▶ [Given information]

▼▼▼

import Summits.BirchSwinnertonDyer.BirchSwinnertonDyer.Theorems.EdixhovenFibreFiveSevenLTwistTransferAssembly
import Summits.BirchSwinnertonDyer.BirchSwinnertonDyer.Theorems.AdditiveKolyvaginRoadManinFrameResidueProperRAuxPrime
import Summits.BirchSwinnertonDyer.BirchSwinnertonDyer.Theorems.EdixhovenFibreFiveSevenStarredOptimalManinUnitFiveSevenAssembly
import Literature.NumberTheory.PAdicHodge.DualExpOfDeRham
import HarnessLib

/-!
# Route `AdditiveKolyvaginRoad`, the ORIGINAL crux #7 `ManinFrameResidueProper` (stmt-BirchSwinnertonDyer-20483) —
# WITHOUT the T10 antecedents (Edixhoven 1991 Thm 3 ×2, Dokchitser–Dokchitser 2015 5.1(1)) — from F″, and from the four cites

Cell `pub/bsd-wall`, seat `bsd-wall-manin-p1` g9 (explicit-unit; payload item stmt-BirchSwinnertonDyer-20483; `--supports`
20483, helper). THEOREMS ONLY; CONDITIONAL RESULTS; nothing is closed; BSD is not proved by this file.

The T10 repair of crux #7 (tenure desk bsd-wall-add g6, 2026-08-27) prefixed the proper-residue statement with three
printed antecedents — `EdixhovenManinNonPotOrdinary → EdixhovenManinKodairaType → DokchitserIsogenyMinimalDiscriminant →`
— giving `ManinFrameResidueProperR` (stmt-20709), the binder `hR` of the route's `closes`. The Kato road that now
conditionally closes 20709 (`LTwistTransfer.maninFrameResidueProperR_of_kato_of_transferWitness`, edix-p3 g3, p594464;
`…ROfKato`, `…ROfSL2NeronValues`) never touches those antecedents (they are introduced as `_e1 _e2 dd` and unused), nor
the residue clause `hres`, nor the degree clause `hall`. This file records that fact in the kernel: the SAME proof gives
the ORIGINAL statement `ManinFrameResidueProper` (20483) —
* `maninFrameResidueProper_of_kato_of_transferWitness : F″ → hW → ManinFrameResidueProper` (proof text = edix-p3's,
  minus the three unused intros),
* `maninFrameResidueProper_of_kato : F″ → ManinFrameResidueProper` (hW := `AuxPrime.transferWitness`, manin-p1 g7),
* `maninFrameResidueProper_of_cites : hT₂ → hasDualExp_of_isDeRham → hDR → P1 → ManinFrameResidueProper`,
* `maninFrameResidueProperR_of_proper : ManinFrameResidueProper → ManinFrameResidueProperR` (pure logic),
so 20483 and 20709 are conditionally closed on the SAME four cite facts and the Edixhoven/Dokchitser antecedents of 20709
carry no weight on the Kato road (planner datum: `closes` could bind `hR` from 20483 by `maninFrameResidueProperR_of_proper`).
[F″ = `kato_neron_isIntegral_twistedSymbolSum_of_additive_five_le`; cites as in `…ROfSL2NeronValues`.]
-/

set_option autoImplicit false
-- the Theorems directory repeats the summit name (D-0017)
set_option linter.dupNamespace false

noncomputable section

open scoped Classical MatrixGroups

open WeierstrassCurve NumberField Literature.NumberTheory.EllipticCurves
  Literature.NumberTheory.EllipticCurves.ModularForms
  Literature.NumberTheory.EllipticCurves.Rank1Residual
  Literature.NumberTheory.PAdicHodge
  Literature.NumberTheory.DiophantineGeometry IsDedekindDomain Rat.HeightOneSpectrum
  Summit.BirchSwinnertonDyer.Rank1Residual Summit.BirchSwinnertonDyer.Rank1Residual.Additive
  Summit.BirchSwinnertonDyer.BirchSwinnertonDyer.Theorems
  Summit.BirchSwinnertonDyer.BirchSwinnertonDyer.Theses.AdditiveKolyvaginRoad CongruenceSubgroup

namespace Summit.BirchSwinnertonDyer.BirchSwinnertonDyer.Theorems.ManinFrameResidueProperOfKato

/-- **The original crux #7 `ManinFrameResidueProper` (20483) from F″ and the transfer witness — no Edixhoven, no
Dokchitser, no Ihara.** Proof text = `LTwistTransfer.maninFrameResidueProperR_of_kato_of_transferWitness` (edix-p3 g3)
without its three unused antecedent intros: a member with a Manin-unit conductor-level datum (`p ∈ {5,7}`:
`stub_memberManinUnit_fiveSeven_of_kato57` off local `p`-torsion, the Kosters–Pannekoek branch
`exists_datum_not_dvd_c_of_kato_of_transferWitness_of_torsion` on it; `p ≥ 11`: `exists_member_not_dvd_c_of_tameTwistL`),
prime-to-`p` transport to `W` (`ManinFrameTransport`), Hoffstein–Luo odd Heegner frame (`ManinFrameFromDatum`).
CONDITIONAL RESULT; nothing is closed. [cite: Kato2004Asterisque, (8.1.3) (p. 180), Thm. 9.7 (p. 189)]
[cite: KimNakamura2020, Cor. 2.4] [cite: KostersPannekoek2017, Thm. 1] -/
theorem maninFrameResidueProper_of_kato_of_transferWitness
    (hK : kato_neron_isIntegral_twistedSymbolSum_of_additive_five_le)
    (hW : ∀ (p : ℕ) [Fact p.Prime] (V₀ : WeierstrassCurve ℚ) [V₀.IsElliptic] [V₀.IsGloballyMinimal],
      (p = 5 ∨ p = 7) → Addv V₀ p → Irr V₀ p →
      ∃ q : ℕ, q.Prime ∧ q ≠ 2 ∧ q ≠ p ∧ ¬ q ∣ V₀.conductorNorm ℤ ∧
        ¬ IsSquare ((((-1 : ℤ) ^ (q / 2) * q : ℤ)) : ZMod p) ∧
        ¬ (p : ℤ) ∣ ((q : ℤ) - 1) * (((q : ℤ) + 1) ^ 2 - V₀.LFunction q ^ 2)) :
    ManinFrameResidueProper := by
  intro hPub W _ _ p hp _ hp5 hadd hirr hres hall hr
  have hnf : exists_isNewformOf := hPub.2.2.2.2.2.1
  -- a member with a Manin-unit datum, by prime range and locus
  have hmem : ∃ (W₀ : WeierstrassCurve ℚ) (_ : W₀.IsElliptic) (_ : W₀.IsGloballyMinimal)
      (D₀ : ModularParametrizationData W₀ (W.conductorNorm ℤ)),
      IsIsogenous W W₀ ∧ ¬ (p : ℤ) ∣ D₀.c := by
    rcases lt_or_ge p 11 with h11 | h11
    · by_cases hPT : ∀ (W' : WeierstrassCurve ℚ) (_ : W'.IsElliptic) (_ : W'.IsGloballyMinimal),
          IsIsogenous W W' → ∀ P : (W'.baseChange ℚ_[p]).toAffine.Point, p • P = 0 → P = 0
      · exact ManinFrameResidueProperRTameTwist.stub_memberManinUnit_fiveSeven_of_kato57 hK hnf W hp5 h11 hadd
          hirr hres hall (fun W' hE' hM' hiso P hP ↦ hPT W' hE' hM' hiso P hP)
      · push Not at hPT
        obtain ⟨W', hE', hM', hiso, P, hP, hP0⟩ := hPT
        have hp57 : p = 5 ∨ p = 7 := by
          have hpr := hp.out
          interval_cases p
          · exact Or.inl rfl
          · exact absurd hpr (by norm_num)
          · exact Or.inr rfl
          · exact absurd hpr (by norm_num)
          · exact absurd hpr (by norm_num)
          · exact absurd hpr (by norm_num)
        obtain ⟨D, hc⟩ := LTwistTransfer.exists_datum_not_dvd_c_of_kato_of_transferWitness_of_torsion hnf hK hW W
          hp57 hadd hirr ⟨W', hE', hM', P, hiso, hP0, hP⟩
        exact ⟨W, ‹_›, ‹_›, D, isIsogenous_self W, hc⟩
    · -- F″ ⟹ F′ (the `7 < p` clause of F″ is void)
      exact ManinFrameResidueProperRTameTwist.exists_member_not_dvd_c_of_tameTwistL
        (fun V _ _ N _ f hf p _ h7 hg hm hi m _ hc χ hχp hχ1 hord ϖ r ↦
          hK V f hf p (by omega) hg hm hi m hc (Or.inl h7) χ hχp hχ1 hord ϖ r) hnf W h11 hadd hirr
  obtain ⟨W₀, hE₀, hM₀, D₀, hiso, hc₀⟩ := hmem
  haveI := hE₀
  haveI := hM₀
  -- transport to a datum of `W` with `p ∤ c` (prime-to-`p` isogeny multiplier under Irr)
  obtain ⟨Dt, hc⟩ := ManinFrameTransport.exists_modularParametrizationData_not_dvd_of_partner W hp.out hirr hiso D₀ hc₀
  -- the Hoffstein–Luo odd Heegner frame
  have hp2 : p ≠ 2 := by omega
  exact ManinFrameFromDatum.exists_oddHeegnerFrame_of_exists_not_dvd hnf hPub.2.2.2.2.2.2.1 W p hr hp2 ⟨Dt, hc⟩

/-- **20483 ⟸ F″ alone** (hW := the PROVED transfer witness `AuxPrime.transferWitness`, Chebotarev + `GL₂(𝔽_p)` group
theory, manin-p1 g7). CONDITIONAL on the cite-only F″; nothing is closed.
[cite: Kato2004Asterisque, (8.1.3) (p. 180), Thm. 9.7 (p. 189)] [cite: KimNakamura2020, Cor. 2.4] -/
theorem maninFrameResidueProper_of_kato (hK : kato_neron_isIntegral_twistedSymbolSum_of_additive_five_le) :
    ManinFrameResidueProper :=
  maninFrameResidueProper_of_kato_of_transferWitness hK AuxPrime.transferWitness

/-- **20483 ⟸ the four cite facts** {P1 = Kato 2004 (8.1.3)/9.7/6.6(1)/13.6 at the member in the Néron coordinate,
(S5b-tower), Kato II Prop. 1.2.3 (surjectivity half), de Rham of `V_pE`} — the same cone as 20709's closer
`ManinFrameResidueProperROfSL2NeronValues.maninFrameResidueProperR_of_sl2NeronValues_of_hasDualExp`.
CONDITIONAL RESULT (conditional-result); the item stays open; BSD is not proved by this.
[cite: Kato2004Asterisque, (8.1.3) (p. 180), Thm. 9.7 (p. 189), Thm. 6.6 (1) (p. 163), Thm. 13.6 (p. 227)]
[cite: Kato1993LNM1553, Ch. II Prop. 1.2.3 and Thm. 1.4.1 (3)-(4)] [cite: BlochKato1990, Prop. 3.8, Example 3.11] -/
theorem maninFrameResidueProper_of_cites
    (hT₂ : exists_smul_range_expStarCoord_tower_iff_trace_log) (hP' : hasDualExp_of_isDeRham)
    (hDR : isDeRham_restrictedRationalTateRep) (hP1 : Kato2004.exists_member_sl2ZetaElement_neron_values) :
    ManinFrameResidueProper :=
  maninFrameResidueProper_of_kato
    (KatoAssemblySocket.kato_neron_five_le_of_sl2NeronValues hT₂
      (cupLogInjective_and_hasDualExp_of_isDeRham_of_hasDualExp hP') hDR hP1)

/-- **20483 ⟹ 20709** (pure logic: `ManinFrameResidueProperR` is `ManinFrameResidueProper`'s body prefixed by three
antecedents). With `maninFrameResidueProper_of_cites` this shows the Edixhoven/Dokchitser antecedents of the T10
repair carry no weight on the Kato road. [cite: EdixhovenManin1991, Thm. 3] -/
theorem maninFrameResidueProperR_of_proper (h : ManinFrameResidueProper) : ManinFrameResidueProperR :=
  fun _ _ _ ↦ h

end Summit.BirchSwinnertonDyer.BirchSwinnertonDyer.Theorems.ManinFrameResidueProperOfKato

end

▲▲▲

▶ [What is required]
Return only the part of the records above that opens with the line containing "(fun V _ _ N" and closes with the line containing "obtain ⟨Dt, hc⟩", ends included.

▶ [Answer to the exercise]
        (fun V _ _ N _ f hf p _ h7 hg hm hi m _ hc χ hχp hχ1 hord ϖ r ↦
          hK V f hf p (by omega) hg hm hi m hc (Or.inl h7) χ hχp hχ1 hord ϖ r) hnf W h11 hadd hirr
  obtain ⟨W₀, hE₀, hM₀, D₀, hiso, hc₀⟩ := hmem
  haveI := hE₀
  haveI := hM₀
  -- transport to a datum of `W` with `p ∤ c` (prime-to-`p` isogeny multiplier under Irr)
  obtain ⟨Dt, hc⟩ := ManinFrameTransport.exists_modularParametrizationData_not_dvd_of_partner W hp.out hirr hiso D₀ hc₀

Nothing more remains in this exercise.